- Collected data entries

import Summits.BirchSwinnertonDyer.BirchSwinnertonDyer.Theorems.KolyvaginDepthDoorMSymbolCert794a1K
import HarnessLib

/-!
# Route `KolyvaginDepthDoor`, crux `KolyvaginDepthSupplyKN` (stmt-BirchSwinnertonDyer-22820) —
# DEPTH TABLE v28, DATA of `794a1`: piece 7/8 of the Kurihara sum at `(7, 55357)`

Helper file of the lead prover of line `levelone` (kdd-p1 g33; `--supports stmt-BirchSwinnertonDyer-22820 --as helper`);
MACHINE-WRITTEN DATA + `decide` (generator `work/py/gen794lean.py`). Kernel evaluation of `∑_{55198 ≤ k < 55357} gE794 k` (313821 continued-fraction steps, three `decide` sub-chunks). It closes nothing and BSD is NOT proved by it.

References: [CremonaAlgorithms1997] §2.2–2.5, §2.8, Table 1 (794a1); [PopaZagier2017] §4 (13); [Kim2022StructureSelmer] §1.4.3;
[MazurTateTeitelbaum1986Invent] §I.8.
-/

set_option linter.dupNamespace false
-- the packed numerals are long literals
set_option linter.style.longLine false

noncomputable section

open scoped MatrixGroups ModularForm
open CongruenceSubgroup
open Literature.NumberTheory.EllipticCurves Literature.NumberTheory.EllipticCurves.ModularForms
open Literature.NumberTheory.Automorphic.PopaZagier (coeff12 coeff12M coeff coeffN)
open Summit.BirchSwinnertonDyer.BirchSwinnertonDyer.Rank2Observatory
open Summit.BirchSwinnertonDyer.BirchSwinnertonDyer.Rank1Residual (IntModel.frobeniusTrace_eq IntModel.minimalDiscriminantInt_eq)
open Summit.BirchSwinnertonDyer.BirchSwinnertonDyer.Theorems.KolyvaginDepthDoor.MSymbolCert.Cert389a1
  (H3 H3fin support_subset_H3fin H3fin_det H3mat_nodup H3_det H3_coeff eval_map eval_append)

namespace Summit.BirchSwinnertonDyer.BirchSwinnertonDyer.Theorems.KolyvaginDepthDoor.MSymbolCert.Cert794a1

set_option maxHeartbeats 4000000 in
/-- **Piece 7 of the Kurihara sum of `794a1` at `(7, 55357)`**: `∑_{55198 ≤ k < 55357} gE794 k = 4` in `ZMod 7` (decide). [cite: Kim2022StructureSelmer, §1.4.3] -/
theorem kSumPiece7 : ((List.range' 55198 159).map gE794).sum = ((4 : ℕ) : ZMod 7) := by
  have h0 : ((List.range' 55198 135).map gE794).sum = ((4 : ℕ) : ZMod 7) := by decide +kernel
  have h1 : ((List.range' (55198 + 135) 21).map gE794).sum = ((4 : ℕ) : ZMod 7) := by decide +kernel
  have h2 : ((List.range' (55198 + (135 + 21)) 3).map gE794).sum = ((3 : ℕ) : ZMod 7) := by decide +kernel
  have e := list_range'_map_sum_split gE794 55198 (135 + 21) 3 _ _ (list_range'_map_sum_split gE794 55198 135 21 _ _ h0 h1) h2
  refine (show ((List.range' 55198 159).map gE794).sum = ((List.range' 55198 (135 + 21 + 3)).map gE794).sum from rfl).trans
    (e.trans ?_)
  decide

end Summit.BirchSwinnertonDyer.BirchSwinnertonDyer.Theorems.KolyvaginDepthDoor.MSymbolCert.Cert794a1

end
/-- **★ U3's HISTORY HALF AT THE RECORD ON THE WINDOW (proved): `FadingLip13 𝓑 → ∀ tuple, ∃ Λ C ρ, 0 < ρ < 1 ∧ HistLipschitz Λ (𝓑.γ₀ …) D.βfun ∧ FadingMemory C ρ Λ`** — the two history
conjuncts of U3ᴷ's text (p609637 §3: `… HistLipschitz Λ θ.γ D.βfun ∧ FadingMemory C ρ Λ`), modulo the window caveat; the N17 conjunct `ScaleShiftRate` is K3⁷'s and untouched. [cite: Balaban1987RG1, §5 p.298] -/
theorem histHalfU3At13_of_fadingLip13 (𝓑 : BoxRecordRepr13) (hF : FadingLip13 𝓑) :
    ∀ (F : T4Family) (θ : Node00.Stage13HParams F 2) (hP : θ.Provisos₁₃SepCoPH F 2)
      (hU : θ.ZhUnity F 2 ∧ θ.SlotsNondegenerate₁₃ F 2) (hθ : θ.Admissible F 2)
      (hB : B16.EndStatementBPrinted (Node00.datumOfRecord₁₃SepCoPH F 2 θ hP).C) (hwin : Window13 F θ hP),
      ∃ (Λ : ℕ → ℕ → ℝ) (C ρ : ℝ), 0 < ρ ∧ ρ < 1 ∧ HistLipschitz Λ (𝓑.γ₀ F θ hP) (Node00.datumOfRecord₁₃SepCoPH F 2 θ hP).βfun ∧ FadingMemory C ρ Λ :=
  fun F θ hP hU hθ hB hwin => by
  obtain ⟨L, C, ρ, hρ0, hρ1, h, hFd⟩ := hF F θ hP hU hθ hB hwin
  exact ⟨sumModuli L, C, ρ, hρ0, hρ1, histLipschitz_of_lipOnBox _ h, fadingMemory_of_lipOnBox _ h hFd⟩

end RecordE4

/-! ## §9 KERNEL SEPARATION: the single-polymer collapse CANNOT meet edition 4's weakest new field.  A β with the plain LINEAR box remainder (`BoxRemainder β 0 1 1`, tree :210 — so
CRIT-2's `linOnBox_of_boxRemainder` inhabits §5's ed.3 pair for it) but DISCONTINUOUS IN THE EARLIER COUPLING `g_0` at scale 1 (a jump at `g_0 = ½`, the G-t4-U2-2 direction — the last
coupling enters linearly, as smoothly as print's p. 264 wants): NO `BoxActivityRepr` of it, one-term or not, satisfies `ContOnBox` (a fortiori none satisfies (a1) or (a1⁻)). -/

section Separation

/-- the jump profile in the earliest coupling -/
def jump (x : ℝ) : ℝ := if x < 2⁻¹ then 1 else 0

/-- THE WITNESS β: `β_k(p) := p_k · 𝟙[p_0 < ½]`. [folklore] -/
def betaJump : HBeta := fun k p => p (Fin.last k) * jump (p 0)

/-- two-coordinate vectors without matrix notation -/
def vec2 (a c : ℝ) : Fin (1 + 1) → ℝ := fun i => if i = 0 then a else c

@[simp] theorem vec2_zero (a c : ℝ) : vec2 a c 0 = a := by simp [vec2]

@[simp] theorem vec2_last (a c : ℝ) : vec2 a c (Fin.last 1) = c := by
  simp [vec2]

theorem vec2_mem_histBox {a c : ℝ} (ha : 0 < a ∧ a ≤ 1) (hc : 0 < c ∧ c ≤ 1) : vec2 a c ∈ HistBox 1 1 := by
  intro i
  by_cases hi : i = 0
  · subst hi; simpa using ha
  · simp [vec2, hi, hc.1, hc.2]

/-- The witness HAS the linear box remainder (reference sequence `0`, constant `1`, window `1`). [folklore] -/
theorem boxRemainder_betaJump : BoxRemainder betaJump (fun _ => 0) 1 1 := by
  intro k p hp
  have h0 : 0 < p (Fin.last k) := (hp (Fin.last k)).1
  have hj : 0 ≤ jump (p 0) ∧ jump (p 0) ≤ 1 := by
    unfold jump; split_ifs <;> norm_num
  rw [sub_zero, betaJump, abs_of_nonneg (mul_nonneg h0.le hj.1), one_mul]
  calc p (Fin.last k) * jump (p 0) ≤ p (Fin.last k) * 1 := mul_le_mul_of_nonneg_left hj.2 h0.le
    _ = p (Fin.last k) := mul_one _

/-- … but is NOT continuous on the box `]0, 1]²` at scale 1 (jump at `g_0 = ½` along `g_1 = 1`). [folklore] -/
theorem not_betaContH_betaJump : ¬ BetaContH 1 betaJump := by
  intro h
  have hc := h 1
  rw [← histBox_eq_box, Metric.continuousOn_iff] at hc
  have hp : vec2 2⁻¹ 1 ∈ HistBox 1 1 := vec2_mem_histBox (by norm_num) (by norm_num)
  obtain ⟨δ, hδ, hδ'⟩ := hc (vec2 2⁻¹ 1) hp 2⁻¹ (by norm_num)
  set t : ℝ := min δ 2⁻¹ / 2 with ht
  have ht0 : 0 < t := by positivity
  have htδ : t < δ := by
    have : min δ 2⁻¹ ≤ δ := min_le_left _ _
    rw [ht]; linarith [lt_min hδ (by norm_num : (0:ℝ) < 2⁻¹)]
  have ht4 : t ≤ 4⁻¹ := by
    have : min δ 2⁻¹ ≤ 2⁻¹ := min_le_right _ _
    rw [ht]; linarith
  have hq : vec2 (2⁻¹ - t) 1 ∈ HistBox 1 1 := vec2_mem_histBox ⟨by linarith, by linarith⟩ (by norm_num)
  have hdist : dist (vec2 (2⁻¹ - t) 1) (vec2 2⁻¹ 1) < δ := by
    rw [dist_pi_lt_iff hδ]
    intro i
    by_cases hi : i = 0
    · subst hi
      rw [vec2_zero, vec2_zero, Real.dist_eq, show (2:ℝ)⁻¹ - t - 2⁻¹ = -t by ring, abs_neg, abs_of_pos ht0]
      exact htδ
    · have e1 : vec2 (2⁻¹ - t) 1 i = 1 := by simp [vec2, hi]
      have e2 : vec2 2⁻¹ 1 i = 1 := by simp [vec2, hi]
      rw [e1, e2, dist_self]; exact hδ
  have key := hδ' (vec2 (2⁻¹ - t) 1) hq hdist
  have e1 : betaJump 1 (vec2 (2⁻¹ - t) 1) = 1 := by
    simp only [betaJump, vec2_last, vec2_zero, jump, one_mul]
    rw [if_pos (by linarith)]
  have e2 : betaJump 1 (vec2 2⁻¹ 1) = 0 := by
    simp only [betaJump, vec2_last, vec2_zero, jump, one_mul]
    rw [if_neg (lt_irrefl _)]
  rw [e1, e2, Real.dist_eq, sub_zero, abs_one] at key
  norm_num at key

- Task goal
The lines to copy run from the start of the records above through the line holding "(H3 H3fin support_subset_H3fin"; give them exactly, both ends included, and nothing else.

- Response to the task
import Summits.BirchSwinnertonDyer.BirchSwinnertonDyer.Theorems.KolyvaginDepthDoorMSymbolCert794a1K
import HarnessLib

/-!
# Route `KolyvaginDepthDoor`, crux `KolyvaginDepthSupplyKN` (stmt-BirchSwinnertonDyer-22820) —
# DEPTH TABLE v28, DATA of `794a1`: piece 7/8 of the Kurihara sum at `(7, 55357)`

Helper file of the lead prover of line `levelone` (kdd-p1 g33; `--supports stmt-BirchSwinnertonDyer-22820 --as helper`);
MACHINE-WRITTEN DATA + `decide` (generator `work/py/gen794lean.py`). Kernel evaluation of `∑_{55198 ≤ k < 55357} gE794 k` (313821 continued-fraction steps, three `decide` sub-chunks). It closes nothing and BSD is NOT proved by it.

References: [CremonaAlgorithms1997] §2.2–2.5, §2.8, Table 1 (794a1); [PopaZagier2017] §4 (13); [Kim2022StructureSelmer] §1.4.3;
[MazurTateTeitelbaum1986Invent] §I.8.
-/

set_option linter.dupNamespace false
-- the packed numerals are long literals
set_option linter.style.longLine false

noncomputable section

open scoped MatrixGroups ModularForm
open CongruenceSubgroup
open Literature.NumberTheory.EllipticCurves Literature.NumberTheory.EllipticCurves.ModularForms
open Literature.NumberTheory.Automorphic.PopaZagier (coeff12 coeff12M coeff coeffN)
open Summit.BirchSwinnertonDyer.BirchSwinnertonDyer.Rank2Observatory
open Summit.BirchSwinnertonDyer.BirchSwinnertonDyer.Rank1Residual (IntModel.frobeniusTrace_eq IntModel.minimalDiscriminantInt_eq)
open Summit.BirchSwinnertonDyer.BirchSwinnertonDyer.Theorems.KolyvaginDepthDoor.MSymbolCert.Cert389a1
  (H3 H3fin support_subset_H3fin H3fin_det H3mat_nodup H3_det H3_coeff eval_map eval_append)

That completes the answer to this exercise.